## GOAL OF THE EXERCISE
Scan the entries that follow and work out how many lines contain "Sieve". Give the number and nothing else.

## SUPPLIED RECORDS
import Literature.NumberTheory.DiophantineGeometry.ShuteFourSquarefulCounting
import Literature.NumberTheory.Sieve.DivisorBound

/-!
# Shute (2021), §3: the elementary fourth-moment bound `N(X, Y) ≪_ε X^{2+ε} Y^{3+ε}`

Third companion to `ShuteFourSquareful.lean` (named fact `Shute2021_prop32` = Shute's Prop. 3.2),
after `ShuteFourSquarefulHolder.lean` (Hölder: `N(𝐗, 𝐘)⁴ ≤ ∏ᵢ N(Xᵢ, Yᵢ)`;
`Shute2021_prop32 ↔ (N(X, Y) ≪_ε X^{2+ε} Y^{8/3+ε})`) and `ShuteFourSquarefulCounting.lean`
(`N(X, Y) ≤ (2Y+1) K(X, Y)`, `K = Σ_t G(t)`, and the divisor-type bounds for the slices `G(t)`).

Here `N(X, Y)` is the fourth moment `Shute2021.fourthMoment X Y = #{x₁²y₁³ + x₂²y₂³ =
x₃²y₃³ + x₄²y₄³ : 0 < |xᵢ| ≤ X, 0 < |yᵢ| ≤ Y, yᵢ square-free}`. We PROVE, unconditionally,

* `Shute2021.fourthMoment_le_three`: `∀ ε > 0, ∃ C > 0, ∀ X Y ≥ 1, N(X, Y) ≤ C X^{2+ε} Y^{3+ε}`;
* `Shute2021.quadricCount_le_threeQuarters`: `N(𝐗, 𝐘) ≤ C_ε (∏Xᵢ)^{1/2+ε} (∏Yᵢ)^{3/4+ε}`
  (the shape of Prop. 3.2 with `3/4` in place of the printed `2/3`);
* `Shute2021.addEnergy_squarefulShape_le_three`, `Shute2021.addEnergy_le_three_of_subset`:
  `E[S, S] ≤ C_ε (XY)^ε X² Y³` for the squareful shape `S(X, Y) = {x²y³}` and its subsets
  (unconditional counterparts of `Shute2021_prop32.addEnergy_squarefulShape_le` /
  `Shute2021_prop32.addEnergy_le_of_subset`, which give `Y^{8/3}` conditionally on Prop. 3.2).

## The assembly

With `δ = ε/6`, the divisor bound `τ(n) ≤ C_δ n^δ`
(`Literature.NumberTheory.Sieve.exists_card_divisors_le_mul_rpow`, Hardy–Wright Thm 315),
`|val p| ≤ X²Y³`, `|m| ≤ B = 2X²Y³`, `T = C_δ B^δ ≥ 1`, `#P ≤ 9XY`:
`G(t) ≤ 2#P·[t diagonal] + 4T²`, `#{t diagonal} ≤ 4 #P T`, so `K ≤ 12 #P² T²` and
`N(X, Y) ≤ (2Y+1) · 12 #P² T² ≤ 2916 C_δ² · X²Y³ (2X²Y³)^{ε/3} ≤ 2916 C_δ² 2^{ε/3} X^{2+ε} Y^{3+ε}`.

## Relation to the source

A. Shute, *Sums of four squareful numbers*, arXiv:2104.06966, §3, asserts the stronger
`N(X, Y) = O(X^{2+ε} Y^{8/3+ε})` ("(the old prop)") via `N(X, Y) ≤ XY · L'(X, Y)` (Cauchy–Schwarz
in `x` and in `y`) followed by `L' ≪ X^{1+ε} Y^{5/3+ε}`. A Cauchy–Schwarz over a full variable
costs its full range on the diagonal solutions (`≍ X²Y²` of them), which is why a single
Cauchy–Schwarz, in `y₁`, is used here and why the exponent obtained is `3`; the exponent `8/3`
(equivalently Prop. 3.2, by `Shute2021_prop32_iff_fourthMoment_le`) is not proved in this library.

## References

* A. Shute, *Sums of four squareful numbers*, arXiv:2104.06966 (2021), §3 (proof of Prop. 3.2:
  the fourth moment `N(X, Y)`, counting by the divisor bound). [Shute2021]
* G. H. Hardy, E. M. Wright, *An Introduction to the Theory of Numbers*, 6th ed. (OUP 2008),
  Thm 315 (the divisor bound), vendored in `Literature/NumberTheory/Sieve/DivisorBound.lean`.
  [HardyWright2008]
-/

noncomputable section

open Finset

namespace Literature.NumberTheory.DiophantineGeometry

namespace Shute2021

/-! ### Assembly: `N(X, Y) ≤ C_ε X^{2+ε} Y^{3+ε}` -/

section RealBound

/-- Sizes of the coordinate ranges: `#xdom X ≤ 2X + 1`. [folklore] -/
theorem card_xdom_le (X : ℕ) : #(xdom X) ≤ 2 * X + 1 := by
  unfold xdom
  refine (card_filter_le _ _).trans (le_of_eq ?_)
  rw [Int.card_Icc, show (X : ℤ) + 1 - -(X : ℤ) = ((2 * X + 1 : ℕ) : ℤ) by push_cast; ring,
    Int.toNat_natCast]

/-- Sizes of the coordinate ranges: `#ydom Y ≤ 2Y + 1`. [folklore] -/
theorem card_ydom_le (Y : ℕ) : #(ydom Y) ≤ 2 * Y + 1 := by
  unfold ydom
  refine (card_filter_le _ _).trans (le_of_eq ?_)
  rw [Int.card_Icc, show (Y : ℤ) + 1 - -(Y : ℤ) = ((2 * Y + 1 : ℕ) : ℤ) by push_cast; ring,
    Int.toNat_natCast]

/-- `#pts X Y ≤ 9 X Y` for `X, Y ≥ 1`. [folklore] -/
theorem card_pts_le {X Y : ℕ} (hX : 1 ≤ X) (hY : 1 ≤ Y) : (#(pts X Y) : ℝ) ≤ 9 * X * Y := by
  have h : #(pts X Y) ≤ (2 * X + 1) * (2 * Y + 1) := by
    rw [pts_eq, card_product]
    exact Nat.mul_le_mul (card_xdom_le X) (card_ydom_le Y)
  have h' : (#(pts X Y) : ℝ) ≤ (2 * X + 1) * (2 * Y + 1) := by exact_mod_cast h
  have hX1 : (1 : ℝ) ≤ X := by exact_mod_cast hX
  have hY1 : (1 : ℝ) ≤ Y := by exact_mod_cast hY
  nlinarith

/-- The divisor bound transported to `τ(|m|)` for integers `|m| ≤ B`. [folklore] -/
theorem tau_le_of_abs_le {Cd δ B : ℝ} (hδ : 0 ≤ δ) (hC0 : 0 ≤ Cd)
    (hCd : ∀ n : ℕ, n ≠ 0 → ((Nat.divisors n).card : ℝ) ≤ Cd * (n : ℝ) ^ δ)
    {m : ℤ} (hm : m ≠ 0) (hB : |(m : ℝ)| ≤ B) : (tau m : ℝ) ≤ Cd * B ^ δ := by
  have h1 := hCd m.natAbs (Int.natAbs_ne_zero.2 hm)
  have h2 : ((m.natAbs : ℕ) : ℝ) = |(m : ℝ)| := by rw [Nat.cast_natAbs, Int.cast_abs]
  calc (tau m : ℝ) = ((Nat.divisors m.natAbs).card : ℝ) := rfl
    _ ≤ Cd * ((m.natAbs : ℕ) : ℝ) ^ δ := h1
    _ ≤ Cd * B ^ δ := by
        rw [h2]
        exact mul_le_mul_of_nonneg_left (Real.rpow_le_rpow (abs_nonneg _) hB hδ) hC0

/-- Exponent bookkeeping for the final step: for `X, Y ≥ 1` and `ε > 0`,
`X² Y³ (2X²Y³)^{ε/3} ≤ 2^{ε/3} X^{2+ε} Y^{3+ε}`. [folklore] -/
theorem sq_cube_mul_rpow_le {X Y ε : ℝ} (hX : 1 ≤ X) (hY : 1 ≤ Y) (hε : 0 < ε) :
    X ^ 2 * Y ^ 3 * (2 * X ^ 2 * Y ^ 3) ^ (ε / 3) ≤ 2 ^ (ε / 3) * X ^ (2 + ε) * Y ^ (3 + ε) := by
  have hX0 : 0 < X := by linarith
  have hY0 : 0 < Y := by linarith
  have e1 : (2 * X ^ 2 * Y ^ 3) ^ (ε / 3) = 2 ^ (ε / 3) * (X ^ 2) ^ (ε / 3) * (Y ^ 3) ^ (ε / 3) := by
    rw [Real.mul_rpow (by positivity) (by positivity), Real.mul_rpow (by positivity) (by positivity)]
  have e2 : (X ^ 2) ^ (ε / 3) ≤ X ^ ε := by
    rw [← Real.rpow_two, ← Real.rpow_mul hX0.le]
    exact Real.rpow_le_rpow_of_exponent_le hX (by linarith)
  have e3 : (Y ^ 3) ^ (ε / 3) = Y ^ ε := by
    rw [show Y ^ 3 = Y ^ ((3 : ℕ) : ℝ) from (Real.rpow_natCast Y 3).symm, ← Real.rpow_mul hY0.le]
    congr 1
    push_cast
    ring
  have e4 : X ^ (2 + ε) = X ^ 2 * X ^ ε := by
    rw [Real.rpow_add hX0, Real.rpow_two]
  have e5 : Y ^ (3 + ε) = Y ^ 3 * Y ^ ε := by
    rw [Real.rpow_add hY0, show ((3 : ℝ)) = ((3 : ℕ) : ℝ) by norm_num, Real.rpow_natCast]
  rw [e1, e3, e4, e5]
  have : 0 ≤ 2 ^ (ε / 3) * Y ^ 3 * Y ^ ε * X ^ 2 := by positivity
  calc X ^ 2 * Y ^ 3 * (2 ^ (ε / 3) * (X ^ 2) ^ (ε / 3) * Y ^ ε)
      = (2 ^ (ε / 3) * Y ^ 3 * Y ^ ε * X ^ 2) * (X ^ 2) ^ (ε / 3) := by ring
    _ ≤ (2 ^ (ε / 3) * Y ^ 3 * Y ^ ε * X ^ 2) * X ^ ε := mul_le_mul_of_nonneg_left e2 this
    _ = 2 ^ (ε / 3) * (X ^ 2 * X ^ ε) * (Y ^ 3 * Y ^ ε) := by ring

/-- **The elementary fourth-moment bound** (one Cauchy–Schwarz in `y₁`, then the divisor bound):
for every `ε > 0` there is `C = C(ε) > 0` with `N(X, Y) ≤ C X^{2+ε} Y^{3+ε}` for all `X, Y ≥ 1`,
where `N(X, Y)` is Shute's fourth moment (`Shute2021.fourthMoment`). The paper asserts the
exponent `8/3 + ε` in place of `3 + ε` ("(the old prop)", §3), by an argument whose
Cauchy–Schwarz step does not give it; `3 + ε` is what the method yields. [folklore] -/
theorem fourthMoment_le_three :
    ∀ ε : ℝ, 0 < ε → ∃ C : ℝ, 0 < C ∧ ∀ X Y : ℕ, 1 ≤ X → 1 ≤ Y →
      (fourthMoment X Y : ℝ) ≤ C * (X : ℝ) ^ (2 + ε) * (Y : ℝ) ^ (3 + ε) := by
  intro ε hε
  obtain ⟨Cd, hCd1, hCd⟩ :=
    Literature.NumberTheory.Sieve.exists_card_divisors_le_mul_rpow (ε := ε / 6) (by positivity)
  refine ⟨2916 * Cd ^ 2 * (2 : ℝ) ^ (ε / 3), by positivity, fun X Y hX hY => ?_⟩
  have hX1 : (1 : ℝ) ≤ X := by exact_mod_cast hX
  have hY1 : (1 : ℝ) ≤ Y := by exact_mod_cast hY
  set P := pts X Y with hP_def
  set B : ℝ := 2 * (X : ℝ) ^ 2 * (Y : ℝ) ^ 3 with hB_def
  have hXY1 : (1 : ℝ) ≤ (X : ℝ) ^ 2 * (Y : ℝ) ^ 3 := one_le_mul_of_one_le_of_one_le
    (one_le_pow₀ hX1) (one_le_pow₀ hY1)
  have hB1 : (1 : ℝ) ≤ B := by rw [hB_def]; nlinarith
  set TB : ℝ := Cd * B ^ (ε / 6) with hTB_def
  have hTB1 : 1 ≤ TB :=
    one_le_mul_of_one_le_of_one_le hCd1 (Real.one_le_rpow hB1 (by positivity))
  -- uniform divisor bounds
  have htau : ∀ m : ℤ, m ≠ 0 → |(m : ℝ)| ≤ B → (tau m : ℝ) ≤ TB := fun m hm hmB =>
    tau_le_of_abs_le (by positivity) (by linarith) hCd hm hmB
  have hvalB : ∀ p ∈ P, |((val p : ℤ) : ℝ)| ≤ (X : ℝ) ^ 2 * (Y : ℝ) ^ 3 := fun p hp => by
    have h := abs_val_le hp
    have h' : ((|val p| : ℤ) : ℝ) ≤ (((X : ℤ) ^ 2 * (Y : ℤ) ^ 3 : ℤ) : ℝ) := by exact_mod_cast h
    push_cast at h'
    exact h'
  have hmB : ∀ t ∈ P ×ˢ P, |((val t.1 - val t.2 : ℤ) : ℝ)| ≤ B := fun t ht => by
    obtain ⟨h1, h2⟩ := mem_product.1 ht
    push_cast
    calc |((val t.1 : ℤ) : ℝ) - val t.2| ≤ |((val t.1 : ℤ) : ℝ)| + |((val t.2 : ℤ) : ℝ)| :=
          abs_sub _ _
      _ ≤ (X : ℝ) ^ 2 * (Y : ℝ) ^ 3 + (X : ℝ) ^ 2 * (Y : ℝ) ^ 3 :=
          add_le_add (hvalB _ h1) (hvalB _ h2)
      _ = B := by rw [hB_def]; ring
  -- the slices
  have hslice : ∀ t ∈ P ×ˢ P, (sliceCount X Y t : ℝ) ≤
      2 * #P * (if val t.1 = val t.2 then 1 else 0) + 4 * TB ^ 2 := by
    intro t ht
    split_ifs with h
    · have h1 : (sliceCount X Y t : ℝ) ≤ 2 * #P := by exact_mod_cast sliceCount_le_of_eq h
      nlinarith
    · have h1 : (sliceCount X Y t : ℝ) ≤ 2 * tau (val t.1 - val t.2) * (2 * tau (val t.1 - val t.2)) := by
        exact_mod_cast sliceCount_le_of_ne h
      have h2 := htau _ (sub_ne_zero.2 h) (hmB t ht)
      have h3 : (0 : ℝ) ≤ tau (val t.1 - val t.2) := Nat.cast_nonneg _
      nlinarith
  have hsum : (monoCount X Y : ℝ) ≤
      2 * #P * #{t ∈ P ×ˢ P | val t.1 = val t.2} + #(P ×ˢ P) * (4 * TB ^ 2) := by
    rw [monoCount_eq_sum, Nat.cast_sum]
    calc _ ≤ ∑ t ∈ P ×ˢ P, (2 * #P * (if val t.1 = val t.2 then 1 else 0) + 4 * TB ^ 2) :=
          sum_le_sum hslice
      _ = _ := by
          rw [sum_add_distrib, ← mul_sum, sum_boole, sum_const, nsmul_eq_mul]
  have hdiag : (#{t ∈ P ×ˢ P | val t.1 = val t.2} : ℝ) ≤ #P * (4 * TB) := by
    calc _ ≤ ((∑ p' ∈ P, 4 * tau (val p') : ℕ) : ℝ) := by
          exact_mod_cast card_filter_val_eq_val_le X Y
      _ = ∑ p' ∈ P, 4 * (tau (val p') : ℝ) := by push_cast; rfl
      _ ≤ ∑ p' ∈ P, 4 * TB := sum_le_sum fun p' hp' => by
          have := htau (val p') (val_ne_zero hp')
            ((hvalB p' hp').trans (by rw [hB_def]; nlinarith))
          linarith
      _ = #P * (4 * TB) := by rw [sum_const, nsmul_eq_mul]
  have hPP : (#(P ×ˢ P) : ℝ) = #P * #P := by rw [card_product]; push_cast; ring
  have hP0 : (0 : ℝ) ≤ #P := Nat.cast_nonneg _
  have hmono : (monoCount X Y : ℝ) ≤ 12 * (#P : ℝ) ^ 2 * TB ^ 2 := by
    have hTB2 : TB ≤ TB ^ 2 := by nlinarith
    calc (monoCount X Y : ℝ) ≤ 2 * #P * (#P * (4 * TB)) + #P * #P * (4 * TB ^ 2) := by
          rw [← hPP]
          exact hsum.trans (by nlinarith [hdiag, hP0])
      _ = 8 * (#P : ℝ) ^ 2 * TB + 4 * (#P : ℝ) ^ 2 * TB ^ 2 := by ring
      _ ≤ 8 * (#P : ℝ) ^ 2 * TB ^ 2 + 4 * (#P : ℝ) ^ 2 * TB ^ 2 := by nlinarith [sq_nonneg (#P : ℝ)]
      _ = 12 * (#P : ℝ) ^ 2 * TB ^ 2 := by ring
  have hE : (fourthMoment X Y : ℝ) ≤ (2 * Y + 1) * monoCount X Y := by
    rw [fourthMoment_eq_diffEnergy]
    exact_mod_cast diffEnergy_le_mul_monoCount X Y
  have hPle : (#P : ℝ) ≤ 9 * X * Y := card_pts_le hX hY
  have hTB2 : TB ^ 2 = Cd ^ 2 * B ^ (ε / 3) := by
    rw [hTB_def, mul_pow, ← Real.rpow_two (B ^ (ε / 6)), ← Real.rpow_mul (by linarith)]
    congr 2
    ring
  have hfin := sq_cube_mul_rpow_le hX1 hY1 hε
  calc (fourthMoment X Y : ℝ) ≤ (2 * Y + 1) * (12 * (#P : ℝ) ^ 2 * TB ^ 2) :=
        hE.trans (mul_le_mul_of_nonneg_left hmono (by positivity))
    _ ≤ (3 * Y) * (12 * (9 * X * Y) ^ 2 * TB ^ 2) := by gcongr; linarith
    _ = 2916 * Cd ^ 2 * ((X : ℝ) ^ 2 * (Y : ℝ) ^ 3 * (2 * (X : ℝ) ^ 2 * (Y : ℝ) ^ 3) ^ (ε / 3)) := by
        rw [hTB2, hB_def]; ring
    _ ≤ 2916 * Cd ^ 2 * ((2 : ℝ) ^ (ε / 3) * (X : ℝ) ^ (2 + ε) * (Y : ℝ) ^ (3 + ε)) :=
        mul_le_mul_of_nonneg_left hfin (by positivity)
    _ = 2916 * Cd ^ 2 * (2 : ℝ) ^ (ε / 3) * (X : ℝ) ^ (2 + ε) * (Y : ℝ) ^ (3 + ε) := by ring

end RealBound

/-! ### Consequences: the box count and the additive energy of the squareful shape -/

section Consequences

/-- **`N(𝐗, 𝐘) ≪_ε (X₁X₂X₃X₄)^{1/2+ε} (Y₁Y₂Y₃Y₄)^{3/4+ε}`** — the proved form of Shute's Prop. 3.2
with exponent `3/4` in place of the printed `2/3` (Hölder + `fourthMoment_le_three`).
[folklore] -/
theorem quadricCount_le_threeQuarters :
    ∀ ε : ℝ, 0 < ε → ∃ C : ℝ, 0 < C ∧ ∀ X Y : Fin 4 → ℕ, (∀ i, 1 ≤ X i) → (∀ i, 1 ≤ Y i) →
      (quadricCount X Y : ℝ) ≤
        C * (∏ i, (X i : ℝ)) ^ (1 / 2 + ε) * (∏ i, (Y i : ℝ)) ^ (3 / 4 + ε) := by
  intro ε hε
  obtain ⟨C, hC, H⟩ := quadricCount_le_of_fourthMoment_le (θ := 3) fourthMoment_le_three ε hε
  refine ⟨C, hC, fun X Y hX hY => ?_⟩
  have := H X Y hX hY
  norm_num at this
  exact this

/-- **Additive energy of the squareful shape, proved form**: for
`S = S(X, Y) = {x²y³ : 1 ≤ x ≤ X, 1 ≤ y ≤ Y, y square-free}` (`Shute2021.squarefulShape`, spelled
as in route item `SquarefulShapeEnergy`), `E[S, S] ≤ C_ε (XY)^ε X² Y³` for all `X, Y ≥ 1`
(compare `Shute2021_prop32.addEnergy_squarefulShape_le`: `Y^{8/3}` conditionally on Prop. 3.2).
[folklore] -/
theorem addEnergy_squarefulShape_le_three :
    ∀ ε : ℝ, 0 < ε → ∃ C : ℝ, 0 < C ∧ ∀ X Y : ℕ, 1 ≤ X → 1 ≤ Y →
      (Finset.addEnergy (squarefulShape X Y) (squarefulShape X Y) : ℝ) ≤
        C * ((X : ℝ) * Y) ^ ε * (X : ℝ) ^ 2 * (Y : ℝ) ^ 3 := by
  intro ε hε
  obtain ⟨C, hC, hN⟩ := fourthMoment_le_three ε hε
  refine ⟨C, hC, fun X Y hX hY => ?_⟩
  have hX0 : (0 : ℝ) < X := by exact_mod_cast hX
  have hY0 : (0 : ℝ) < Y := by exact_mod_cast hY
  calc (Finset.addEnergy (squarefulShape X Y) (squarefulShape X Y) : ℝ)
      ≤ fourthMoment X Y := by exact_mod_cast addEnergy_squarefulShape_le_fourthMoment X Y
    _ ≤ C * (X : ℝ) ^ (2 + ε) * (Y : ℝ) ^ (3 + ε) := hN X Y hX hY
    _ = C * ((X : ℝ) * Y) ^ ε * (X : ℝ) ^ 2 * (Y : ℝ) ^ 3 := by
        rw [Real.rpow_add hX0, Real.rpow_add hY0, Real.mul_rpow hX0.le hY0.le, Real.rpow_two,
          show ((3 : ℝ)) = ((3 : ℕ) : ℝ) by norm_num, Real.rpow_natCast]
        ring

/-- Monotone form for sub-shapes (dyadic pieces `y ~ R` with `Y = 2R`): for every
`T ⊆ S(X, Y)`, `E[T, T] ≤ C_ε (XY)^ε X² Y³`. [folklore] -/
theorem addEnergy_le_three_of_subset :
    ∀ ε : ℝ, 0 < ε → ∃ C : ℝ, 0 < C ∧ ∀ X Y : ℕ, 1 ≤ X → 1 ≤ Y → ∀ T : Finset ℕ,
      T ⊆ squarefulShape X Y →
        (Finset.addEnergy T T : ℝ) ≤ C * ((X : ℝ) * Y) ^ ε * (X : ℝ) ^ 2 * (Y : ℝ) ^ 3 := by
  intro ε hε
  obtain ⟨C, hC, hE⟩ := addEnergy_squarefulShape_le_three ε hε
  refine ⟨C, hC, fun X Y hX hY T hT => le_trans ?_ (hE X Y hX hY)⟩
  exact_mod_cast Finset.addEnergy_mono hT hT

end Consequences

end Shute2021

end Literature.NumberTheory.DiophantineGeometry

## SOLUTION
4